Catching up with the Christian Brothers: Inspiring Vocations

Lewis University President, Br. James Gaffney, shares his journey of service with the De Lasalle Christian Brothers over the last 50 years.

Theresa Marten, Religion Editor

After more than 50 years of being a Brother, what or who first inspired you?

It began when I went to a Christian brother high school. I was really impressed with how unified, friendly and approachable the brothers were. It was a very good school, but you could tell they really cared about all the students, especially those struggling or having difficulties. You knew that they were like older brothers watching out for you. People who had a deep spirituality, clearly close to Jesus, but also lived out the vision of De La Salle inspired me. All that was very interesting and appealing because we were all beneficiaries. Through them and the invitation, I heard the call of the Holy Spirit. I made the decision with family guidance and support and actually never looked back.

In addition to the high school brothers, who else has inspired you to continue your work?

Along the way there were about four or five brothers in leadership that influenced me. Thereafter, it was more colleagues working together closely. They are inspirational, caring, dedicated brothers that are also very competent. Clearly as I came to know De La Salle, he was marvelously inspirational. His own life story, journey, struggles and contributions to the Church and society inspired me. I was able to get to know and work closely with Cardinal Joseph Bernardin when I was in leadership. He was quite like Pope Francis, a source of inspiration for a lot of us.

What are some of your favorite moments being a brother?

I did not become a Christian brother to administer a school or a college; I became a Christian brother to engage in ministry with men and women for the sake of students. Therefore, what I have relished above all is teaching, campus ministry and direct engagement with students especially those struggling, disadvantaged or poor. Even as president, I taught theology and ICE classes for the first 20 years. I have loved whenever I worked with the brothers and lay faculty to advance the mission and really make a difference in the lives of our students. Providing quality education that is affordable and accessible has been very satisfying. I like focusing on social justice, outreach to the poor, diversity, reconciliation, transformation of society and addressing the most crucial needs people have; in other words I like everything and anything that is mission centered. Those moments have been what I relished most.

How has being president enabled you to continue the La Salle mission?
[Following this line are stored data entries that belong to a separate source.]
import Mathlib
import Summits.MatrixMultiplication.Statement
import Summits.MatrixMultiplication.MatrixMultiplication.Theorems.GraphEquationsCostRank
import Summits.MatrixMultiplication.MatrixMultiplication.Theorems.GraphEquationsCoeffIdentity
import Summits.MatrixMultiplication.MatrixMultiplication.Theorems.GraphEquationsForwardADBlocks
import Summits.MatrixMultiplication.MatrixMultiplication.Theorems.GraphEquationsRowCriterion

/-!
# GraphEquations — AFFINE DEFLATION is free, and the osculating identity of a deflated test
# (M18b, decomp-mm-lens-5 g31)

(supports `MultiplicityReduction`, stmt-MatrixMultiplication-27806, hand 1 = BOP′ at `K = 2`.)

Two unconditional facts behind JET TRUNCATION (module `GraphEquationsJetTruncation`):

* `IsNonscalarSeq.derivC_affine` — **derivation along an AFFINE coefficient field is cost-free in
  Ostrowski's model**: if `ξ_q ∈ ℂ[A,B]` are affine-linear then every nonscalar sequence `gs` extends
  to a nonscalar `gs'`, `|gs'| ≤ 3|gs|`, whose free span contains the free span of `gs` AND its image
  under `D_ξ = Σ_q ι(ξ_q) ∂/∂c_q` (Leibniz; [BurgisserClausenShokrollahi1997, §4.1 Rem. (4.3), (4.7)]).
  Contrast: as a CIRCUIT a generic affine field costs `≈ 2n⁴` gates (the g28 dead end) — the
  nonscalar model is the right currency for deflation.
* `coeff_ab_graphRestrict` — the **unconditional osculating coefficient identity**
  `coeff_{a_ij b_j'l}(t|_W) = coeff_{a_ij b_j'l}(t) + [j = j']·coeff_{c_il}(t)` for EVERY
  `t ∈ ℂ[A,B,C]` (the tree's two-parameter probe `probe_coeff_bind₁` pushed through `graphRestrict`;
  the tree's `coeffIdentity` is the case `t|_W = 0`).
* `oscId_derivC` — for a deflated test `D_ξ t` (`(D_ξ t)|_W = Σ_q ξ_q r_q(t)`, tree
  `graphRestrict_derivC`): if the `a ⊗ b`-part of `Σ_q ξ_q r_q(t) + Σ_q coeff_{c_q}(t)·M_q` vanishes
  (LIFT: `ξ + M` is a kernel 2-jet of the rows in the `a ⊗ b` directions), then
  `coeff_{a_ij b_j'l}(D_ξ t) = −[j=j']·coeff_{c_il}(D_ξ t) − Σ_q coeff_{c_q}(t)·coeff_{a_ij b_j'l}(M_q)` —
  the osculating identity of M18a with error columns = the OLD Jacobian columns.

No `sorry`.  Sources: [LeykinVerscheldeZhao2006, Thm. 3.1]; [BurgisserClausenShokrollahi1997,
§4.1, (14.8)]; [Strassen1973].
-/

set_option linter.dupNamespace false

noncomputable section

open scoped BigOperators

namespace Summit.MatrixMultiplication.MatrixMultiplication.Theorems.GraphEquations

open MvPolynomial
open Literature.Computability.AlgebraicComplexity
open Literature.Computability.AlgebraicComplexity.ArithCircuit

variable {n : ℕ}

/-! ## `D_ξ` along an AFFINE field is free in Ostrowski's model -/

/-- `D_ξ` as a `ℂ`-linear map. -/
def derivCLin (ξ : Fin n × Fin n → MvPolynomial (MatMulVars n) ℂ) :
    MvPolynomial (GraphVars n) ℂ →ₗ[ℂ] MvPolynomial (GraphVars n) ℂ where
  toFun := derivC ξ
  map_add' := derivC_add ξ
  map_smul' := derivC_smul ξ

/-- `derivCLin ξ u = D_ξ u`. -/
@[simp] theorem derivCLin_apply (ξ : Fin n × Fin n → MvPolynomial (MatMulVars n) ℂ)
    (u : MvPolynomial (GraphVars n) ℂ) : derivCLin ξ u = derivC ξ u := rfl

/-- **Nonscalar sequences are closed under derivation along an AFFINE coefficient field, at length
`× 3`.**  If `ξ_q ∈ ℂ[A,B]` are affine-linear (cost-free given nothing), then for every nonscalar
sequence `gs` there is a nonscalar sequence `gs'`, `|gs'| ≤ 3|gs|`, whose cost-free span contains the
cost-free span of `gs` and its image under `D_ξ` (Leibniz: `D(uv) = Du·v + u·Dv`, two new products per
old one; `D` of an affine combination of inputs is affine, hence free). -/
theorem IsNonscalarSeq.derivC_affine (ξ : Fin n × Fin n → MvPolynomial (MatMulVars n) ℂ)
    (hξ : ∀ q, liftAB n (ξ q) ∈ freeSpan (∅ : Set (MvPolynomial (GraphVars n) ℂ)))
    {gs : List (MvPolynomial (GraphVars n) ℂ)} (hgs : IsNonscalarSeq gs) :
    ∃ gs' : List (MvPolynomial (GraphVars n) ℂ), IsNonscalarSeq gs' ∧ gs'.length ≤ 3 * gs.length ∧
      (∀ p ∈ freeSpan {x | x ∈ gs}, p ∈ freeSpan {x | x ∈ gs'}) ∧
      (∀ p ∈ freeSpan {x | x ∈ gs}, derivC ξ p ∈ freeSpan {x | x ∈ gs'}) := by
  induction gs with
  | nil =>
    refine ⟨[], isNonscalarSeq_nil, by simp, fun p hp => hp, fun p hp => ?_⟩
    refine apply_mem_of_mem_freeSpan (derivCLin ξ) ?_ ?_ ?_ hp
    · simp only [derivCLin_apply, derivC_one]; exact Submodule.zero_mem _
    · intro v
      rcases v with v | q
      · simp only [derivCLin_apply, derivC_X_inl]; exact Submodule.zero_mem _
      · simp only [derivCLin_apply, derivC_X_inr]
        exact freeSpan_mono (Set.empty_subset _) (hξ q)
    · intro s hs; simp at hs
  | cons g gs ih =>
    obtain ⟨hgs0, u, hu, v, hv, rfl⟩ := hgs
    obtain ⟨gs', hns', hlen', hsub, hD⟩ := ih hgs0
    -- the new sequence: `u·Dv :: Du·v :: u·v :: gs'`
    set gs'' : List (MvPolynomial (GraphVars n) ℂ) :=
      (u * derivC ξ v) :: (derivC ξ u * v) :: (u * v) :: gs' with hgs''
    have hmono1 : freeSpan {x | x ∈ gs'} ≤ freeSpan {x | x ∈ (u * v) :: gs'} :=
      freeSpan_mono fun x hx => by simp only [Set.mem_setOf_eq, List.mem_cons]; exact Or.inr hx
    have hmono2 : freeSpan {x | x ∈ (u * v) :: gs'} ≤
        freeSpan {x | x ∈ (derivC ξ u * v) :: (u * v) :: gs'} :=
      freeSpan_mono fun x hx => by
        simp only [Set.mem_setOf_eq, List.mem_cons] at hx ⊢; exact Or.inr hx
    have hmono3 : freeSpan {x | x ∈ (derivC ξ u * v) :: (u * v) :: gs'} ≤
        freeSpan {x | x ∈ gs''} :=
      freeSpan_mono fun x hx => by
        simp only [hgs'', Set.mem_setOf_eq, List.mem_cons] at hx ⊢; exact Or.inr hx
    have hns'' : IsNonscalarSeq gs'' := by
      refine ⟨⟨⟨hns', u, hsub u hu, v, hsub v hv, rfl⟩, derivC ξ u, hmono1 (hD u hu), v,
        hmono1 (hsub v hv), rfl⟩, u, hmono2 (hmono1 (hsub u hu)), derivC ξ v,
        hmono2 (hmono1 (hD v hv)), rfl⟩
    have hsub'' : ∀ p ∈ freeSpan {x | x ∈ (u * v) :: gs}, p ∈ freeSpan {x | x ∈ gs''} := by
      intro p hp
      refine apply_mem_of_mem_freeSpan LinearMap.id ?_ ?_ ?_ hp
      · exact one_mem_freeSpan _
      · intro i; exact X_mem_freeSpan _ i
      · intro s hs
        simp only [Set.mem_setOf_eq, List.mem_cons] at hs
        rcases hs with rfl | hs
        · exact mem_freeSpan_of_mem (by simp [hgs''])
        · exact hmono3 (hmono2 (hmono1 (hsub s (mem_freeSpan_of_mem hs))))
    refine ⟨gs'', hns'', by simp [hgs'']; omega, hsub'', fun p hp => ?_⟩
    refine apply_mem_of_mem_freeSpan (derivCLin ξ) ?_ ?_ ?_ hp
    · simp only [derivCLin_apply, derivC_one]; exact Submodule.zero_mem _
    · intro w
      rcases w with w | q
      · simp only [derivCLin_apply, derivC_X_inl]; exact Submodule.zero_mem _
      · simp only [derivCLin_apply, derivC_X_inr]
        exact freeSpan_mono (Set.empty_subset _) (hξ q)
    · intro s hs
      simp only [Set.mem_setOf_eq, List.mem_cons] at hs
      rcases hs with rfl | hs
      · rw [derivCLin_apply, derivC_mul]
        exact Submodule.add_mem _ (mem_freeSpan_of_mem (by simp [hgs'']))
          (mem_freeSpan_of_mem (by simp [hgs'']))
      · exact hmono3 (hmono2 (hmono1 (hD s (mem_freeSpan_of_mem hs))))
Being a Christian brother is a marvelous vocation. As president, it is much more than budgeting, putting up buildings, fundraising, being a part of leadership nationally or chairing external boards. As president, I have really been able to promote so many good things that really make a difference for our students and their success. You can remove barriers, direct resources and offer encouragement. Where the president is says what he or she thinks as important. I try to be present at as many events and activities as I can. Would I love to be doing nothing but University ministry, teaching and residential life? Yes, absolutely. However, being the president provides a fine opportunity to advance the basic purposes, well-being reputation and vitality of the university for the students. It is a tremendous privilege and very satisfying in that and many other ways.

What exciting post-retirement plans do you have?

I will probably get away for a couple months, maybe travel and visit friends and family around the country. I would like to go on a long retreat to renew myself. I will not take on too much more right away. Currently, I work about 80 hours a week, so I would like to get it down to about 40 hours. Then I want to be more present with my family in the Chicago area. I would also like to go with the students and staff to Feed My Starving Children and other volunteer services, and to retreats such as Catalyst. I would like to have time to be in more direct service if possible. In addition, I love cultural activities such as operas, symphonies and plays in Chicago, so I would like to have more opportunities to attend. I also would appreciate having additional time for personal and spiritual reading. Regarding external services, I am still a member (and in some instances chair) of various external councils and boards. For example, there is a Justice Advocacy Commission that has been newly created in the Chicago region that I have been asked to chair. Since this aligns well with the mission of St. De La Salle and the university, I will make time for that. In addition, I would happily keep in contact with alumni and major donors if asked to do so by the university. Meanwhile, in the next 18 months, we have five buildings needing major renovations or expansion, new academic programs to advance, various mission related initiatives and many other good things that will help students, faculty and staff. For instance, we will complete work on Saint Charles Borromeo Center, achieve the final phase of the transformation of the former science building, modernize our aviation facility and continue planning for a renovated new chapel and new student center.

Do you have any advice for students as they discern their vocations?

Do not be overwhelmed by what society says counts in life such as accumulating lots of money, prestigious jobs, expensive homes and vacations. Of course, you need enough to provide for a good home, financial support for your family and sufficient savings realized through work that is also satisfying. Do not be overwhelmed with the message that college is only about getting a job. That is important, but when it is blended with liberal arts, one becomes more enriched. Reflect, talk to wise people and explore what is your calling and what is most important to you and for which you have a real passion. Take time for self, family, service, God and relationships. Regular giving of yourself helps you to become a richer and fuller person. Trust that you are never abandoned by your loving God, and that a step-by-step direction for your life will become clear to you.